> Stored data entries:
● ● ● ●
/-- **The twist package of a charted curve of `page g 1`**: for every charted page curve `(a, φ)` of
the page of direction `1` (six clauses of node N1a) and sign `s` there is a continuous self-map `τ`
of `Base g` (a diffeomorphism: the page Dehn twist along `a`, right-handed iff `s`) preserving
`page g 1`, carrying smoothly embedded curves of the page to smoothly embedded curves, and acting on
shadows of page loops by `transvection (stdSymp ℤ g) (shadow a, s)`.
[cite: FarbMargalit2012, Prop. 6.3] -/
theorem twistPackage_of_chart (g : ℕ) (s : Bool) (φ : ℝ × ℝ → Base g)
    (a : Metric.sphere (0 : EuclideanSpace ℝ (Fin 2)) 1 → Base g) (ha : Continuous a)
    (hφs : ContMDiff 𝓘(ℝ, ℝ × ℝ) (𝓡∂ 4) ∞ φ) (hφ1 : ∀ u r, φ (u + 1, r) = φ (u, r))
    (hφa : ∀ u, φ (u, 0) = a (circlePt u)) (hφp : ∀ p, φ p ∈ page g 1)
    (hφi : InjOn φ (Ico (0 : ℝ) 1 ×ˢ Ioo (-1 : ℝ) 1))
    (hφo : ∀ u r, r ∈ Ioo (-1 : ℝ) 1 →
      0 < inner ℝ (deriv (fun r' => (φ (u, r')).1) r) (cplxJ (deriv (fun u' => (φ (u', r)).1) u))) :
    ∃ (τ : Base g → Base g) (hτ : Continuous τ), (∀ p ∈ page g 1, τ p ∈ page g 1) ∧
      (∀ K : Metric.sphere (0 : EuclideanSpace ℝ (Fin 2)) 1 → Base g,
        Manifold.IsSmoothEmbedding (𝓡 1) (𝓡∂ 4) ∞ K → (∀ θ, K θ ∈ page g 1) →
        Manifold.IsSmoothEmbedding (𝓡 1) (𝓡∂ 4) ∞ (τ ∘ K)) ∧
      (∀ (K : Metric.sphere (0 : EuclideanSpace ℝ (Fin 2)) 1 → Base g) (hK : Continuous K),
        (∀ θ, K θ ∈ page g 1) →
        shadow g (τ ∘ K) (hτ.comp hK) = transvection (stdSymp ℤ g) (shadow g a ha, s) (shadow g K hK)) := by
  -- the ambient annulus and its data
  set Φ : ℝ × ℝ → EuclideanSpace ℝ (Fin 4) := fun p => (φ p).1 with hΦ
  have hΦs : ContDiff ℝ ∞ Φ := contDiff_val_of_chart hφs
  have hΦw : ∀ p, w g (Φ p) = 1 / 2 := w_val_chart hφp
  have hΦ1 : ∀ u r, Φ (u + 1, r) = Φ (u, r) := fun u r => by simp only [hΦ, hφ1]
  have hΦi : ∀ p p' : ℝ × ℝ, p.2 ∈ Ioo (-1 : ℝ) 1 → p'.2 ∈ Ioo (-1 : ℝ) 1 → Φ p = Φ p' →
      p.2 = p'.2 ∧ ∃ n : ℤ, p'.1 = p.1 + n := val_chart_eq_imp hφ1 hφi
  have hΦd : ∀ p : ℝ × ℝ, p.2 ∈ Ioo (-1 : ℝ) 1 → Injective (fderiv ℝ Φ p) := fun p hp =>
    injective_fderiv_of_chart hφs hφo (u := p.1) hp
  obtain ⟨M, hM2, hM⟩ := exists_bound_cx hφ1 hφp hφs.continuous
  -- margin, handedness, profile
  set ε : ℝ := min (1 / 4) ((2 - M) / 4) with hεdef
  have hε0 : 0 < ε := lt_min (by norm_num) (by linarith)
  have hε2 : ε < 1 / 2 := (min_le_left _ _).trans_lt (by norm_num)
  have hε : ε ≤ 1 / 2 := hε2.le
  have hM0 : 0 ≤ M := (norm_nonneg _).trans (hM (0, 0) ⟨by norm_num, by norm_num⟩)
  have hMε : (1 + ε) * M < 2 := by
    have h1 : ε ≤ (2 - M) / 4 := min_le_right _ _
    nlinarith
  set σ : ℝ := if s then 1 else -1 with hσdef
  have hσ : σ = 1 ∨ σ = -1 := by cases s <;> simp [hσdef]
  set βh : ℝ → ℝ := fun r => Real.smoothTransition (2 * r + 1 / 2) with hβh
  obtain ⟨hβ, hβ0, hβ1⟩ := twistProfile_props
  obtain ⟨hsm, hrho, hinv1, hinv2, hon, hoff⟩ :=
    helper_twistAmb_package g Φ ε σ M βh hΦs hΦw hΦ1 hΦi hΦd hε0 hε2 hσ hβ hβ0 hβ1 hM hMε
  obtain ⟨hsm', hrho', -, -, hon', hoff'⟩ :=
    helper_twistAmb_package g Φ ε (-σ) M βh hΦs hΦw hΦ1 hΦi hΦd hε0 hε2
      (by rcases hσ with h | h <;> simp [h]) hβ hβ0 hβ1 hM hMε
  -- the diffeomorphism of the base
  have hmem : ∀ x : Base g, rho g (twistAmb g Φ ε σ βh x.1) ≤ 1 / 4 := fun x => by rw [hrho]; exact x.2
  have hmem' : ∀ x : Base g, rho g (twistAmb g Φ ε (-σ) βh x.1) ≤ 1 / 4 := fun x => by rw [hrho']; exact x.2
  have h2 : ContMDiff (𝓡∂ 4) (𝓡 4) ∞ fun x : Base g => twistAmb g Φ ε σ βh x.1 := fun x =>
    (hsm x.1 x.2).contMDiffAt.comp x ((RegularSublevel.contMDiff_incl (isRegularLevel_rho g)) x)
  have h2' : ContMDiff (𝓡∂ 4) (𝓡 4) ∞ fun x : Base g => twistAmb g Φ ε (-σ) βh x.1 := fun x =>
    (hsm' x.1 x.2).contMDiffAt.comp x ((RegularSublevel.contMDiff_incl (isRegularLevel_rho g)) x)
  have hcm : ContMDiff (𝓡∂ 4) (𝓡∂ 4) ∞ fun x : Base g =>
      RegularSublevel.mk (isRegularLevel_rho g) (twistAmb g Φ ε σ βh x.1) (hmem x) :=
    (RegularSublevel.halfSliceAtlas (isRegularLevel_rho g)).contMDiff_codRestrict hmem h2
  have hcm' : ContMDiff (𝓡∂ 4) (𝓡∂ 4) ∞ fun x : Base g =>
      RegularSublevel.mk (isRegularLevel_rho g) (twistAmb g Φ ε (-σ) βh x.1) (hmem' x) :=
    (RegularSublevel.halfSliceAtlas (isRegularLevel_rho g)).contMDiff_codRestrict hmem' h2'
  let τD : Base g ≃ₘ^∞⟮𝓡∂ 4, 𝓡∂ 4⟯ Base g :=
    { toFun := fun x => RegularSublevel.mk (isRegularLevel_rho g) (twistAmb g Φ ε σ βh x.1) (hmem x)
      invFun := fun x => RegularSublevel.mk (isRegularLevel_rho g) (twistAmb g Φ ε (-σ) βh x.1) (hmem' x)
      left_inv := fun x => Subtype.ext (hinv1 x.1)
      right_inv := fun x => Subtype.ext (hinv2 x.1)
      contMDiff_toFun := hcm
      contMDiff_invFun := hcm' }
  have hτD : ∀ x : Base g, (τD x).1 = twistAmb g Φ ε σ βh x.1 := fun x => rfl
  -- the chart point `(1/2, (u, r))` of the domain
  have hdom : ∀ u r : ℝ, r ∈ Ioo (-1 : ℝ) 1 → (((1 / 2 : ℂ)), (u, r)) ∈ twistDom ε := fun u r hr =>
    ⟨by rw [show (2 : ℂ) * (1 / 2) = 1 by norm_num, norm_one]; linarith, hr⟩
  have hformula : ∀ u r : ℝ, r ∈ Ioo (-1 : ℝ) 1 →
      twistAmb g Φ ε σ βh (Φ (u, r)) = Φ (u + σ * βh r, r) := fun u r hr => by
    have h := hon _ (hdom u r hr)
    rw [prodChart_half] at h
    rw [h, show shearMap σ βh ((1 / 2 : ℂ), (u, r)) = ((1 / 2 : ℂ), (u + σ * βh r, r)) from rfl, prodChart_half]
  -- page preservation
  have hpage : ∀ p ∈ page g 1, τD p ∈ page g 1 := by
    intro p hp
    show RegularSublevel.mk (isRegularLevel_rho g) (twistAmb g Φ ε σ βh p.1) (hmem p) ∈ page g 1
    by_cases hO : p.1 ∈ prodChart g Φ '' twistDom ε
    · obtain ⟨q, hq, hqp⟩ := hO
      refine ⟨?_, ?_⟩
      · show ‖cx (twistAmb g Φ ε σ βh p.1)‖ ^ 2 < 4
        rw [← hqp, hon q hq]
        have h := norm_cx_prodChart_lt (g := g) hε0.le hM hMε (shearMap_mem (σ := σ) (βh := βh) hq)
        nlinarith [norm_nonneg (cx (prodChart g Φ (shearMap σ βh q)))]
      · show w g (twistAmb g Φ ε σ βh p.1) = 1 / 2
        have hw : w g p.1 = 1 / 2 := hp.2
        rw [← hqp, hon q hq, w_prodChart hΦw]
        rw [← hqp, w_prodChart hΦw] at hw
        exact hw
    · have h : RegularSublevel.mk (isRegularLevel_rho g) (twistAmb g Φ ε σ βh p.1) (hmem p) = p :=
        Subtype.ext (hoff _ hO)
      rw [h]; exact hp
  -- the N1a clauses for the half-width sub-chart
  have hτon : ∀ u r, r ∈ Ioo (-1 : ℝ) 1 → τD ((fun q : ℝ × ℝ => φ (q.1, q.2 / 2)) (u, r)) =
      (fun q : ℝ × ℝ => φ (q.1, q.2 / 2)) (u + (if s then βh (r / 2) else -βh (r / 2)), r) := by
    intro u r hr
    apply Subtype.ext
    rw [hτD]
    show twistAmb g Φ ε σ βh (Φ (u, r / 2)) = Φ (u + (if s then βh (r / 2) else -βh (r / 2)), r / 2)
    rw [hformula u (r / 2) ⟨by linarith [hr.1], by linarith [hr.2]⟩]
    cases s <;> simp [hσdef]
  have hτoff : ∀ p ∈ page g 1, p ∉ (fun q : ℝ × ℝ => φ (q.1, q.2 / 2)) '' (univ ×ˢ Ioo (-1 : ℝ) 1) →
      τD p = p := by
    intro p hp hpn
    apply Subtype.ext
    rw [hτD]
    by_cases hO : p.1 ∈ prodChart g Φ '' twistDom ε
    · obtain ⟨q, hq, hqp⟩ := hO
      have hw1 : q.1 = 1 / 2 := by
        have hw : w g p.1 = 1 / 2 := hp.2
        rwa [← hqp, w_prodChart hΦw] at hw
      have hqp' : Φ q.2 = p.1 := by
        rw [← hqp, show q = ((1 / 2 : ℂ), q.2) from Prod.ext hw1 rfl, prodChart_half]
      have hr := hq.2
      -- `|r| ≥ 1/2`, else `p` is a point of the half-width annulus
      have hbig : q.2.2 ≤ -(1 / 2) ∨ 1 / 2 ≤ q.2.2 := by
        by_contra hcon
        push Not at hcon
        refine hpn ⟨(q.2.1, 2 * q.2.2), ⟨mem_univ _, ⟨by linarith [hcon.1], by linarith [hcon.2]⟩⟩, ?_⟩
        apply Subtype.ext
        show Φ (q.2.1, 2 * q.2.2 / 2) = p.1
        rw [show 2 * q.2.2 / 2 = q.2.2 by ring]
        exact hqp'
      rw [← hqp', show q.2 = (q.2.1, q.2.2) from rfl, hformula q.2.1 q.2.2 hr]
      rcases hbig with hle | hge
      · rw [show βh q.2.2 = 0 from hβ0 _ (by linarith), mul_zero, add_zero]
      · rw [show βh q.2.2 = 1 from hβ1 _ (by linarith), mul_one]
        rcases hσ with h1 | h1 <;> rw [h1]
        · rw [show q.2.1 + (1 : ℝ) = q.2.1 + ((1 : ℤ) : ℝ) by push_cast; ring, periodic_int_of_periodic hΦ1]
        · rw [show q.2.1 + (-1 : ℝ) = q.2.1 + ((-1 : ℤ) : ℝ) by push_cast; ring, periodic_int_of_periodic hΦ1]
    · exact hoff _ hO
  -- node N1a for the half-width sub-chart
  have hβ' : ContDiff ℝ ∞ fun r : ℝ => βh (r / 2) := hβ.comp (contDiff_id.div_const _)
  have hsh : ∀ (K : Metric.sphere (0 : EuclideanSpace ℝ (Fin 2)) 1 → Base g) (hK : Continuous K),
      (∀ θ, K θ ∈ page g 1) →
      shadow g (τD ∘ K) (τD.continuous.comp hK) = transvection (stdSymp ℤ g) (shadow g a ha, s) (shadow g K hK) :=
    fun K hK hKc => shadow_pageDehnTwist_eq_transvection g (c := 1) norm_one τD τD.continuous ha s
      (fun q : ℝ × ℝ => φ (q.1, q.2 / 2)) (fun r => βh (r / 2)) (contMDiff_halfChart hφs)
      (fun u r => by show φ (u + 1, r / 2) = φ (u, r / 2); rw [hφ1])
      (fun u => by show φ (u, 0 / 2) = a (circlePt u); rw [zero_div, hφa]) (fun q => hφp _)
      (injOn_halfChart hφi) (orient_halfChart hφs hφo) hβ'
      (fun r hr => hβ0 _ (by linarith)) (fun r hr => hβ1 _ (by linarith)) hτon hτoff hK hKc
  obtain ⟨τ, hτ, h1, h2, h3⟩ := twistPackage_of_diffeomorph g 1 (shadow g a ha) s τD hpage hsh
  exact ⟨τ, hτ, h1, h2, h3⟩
● ● ● ●
Show the lines in the entries above that include the string "hσdef".

> RESPONSE TO THE TASK:
  set σ : ℝ := if s then 1 else -1 with hσdef
  have hσ : σ = 1 ∨ σ = -1 := by cases s <;> simp [hσdef]
    cases s <;> simp [hσdef]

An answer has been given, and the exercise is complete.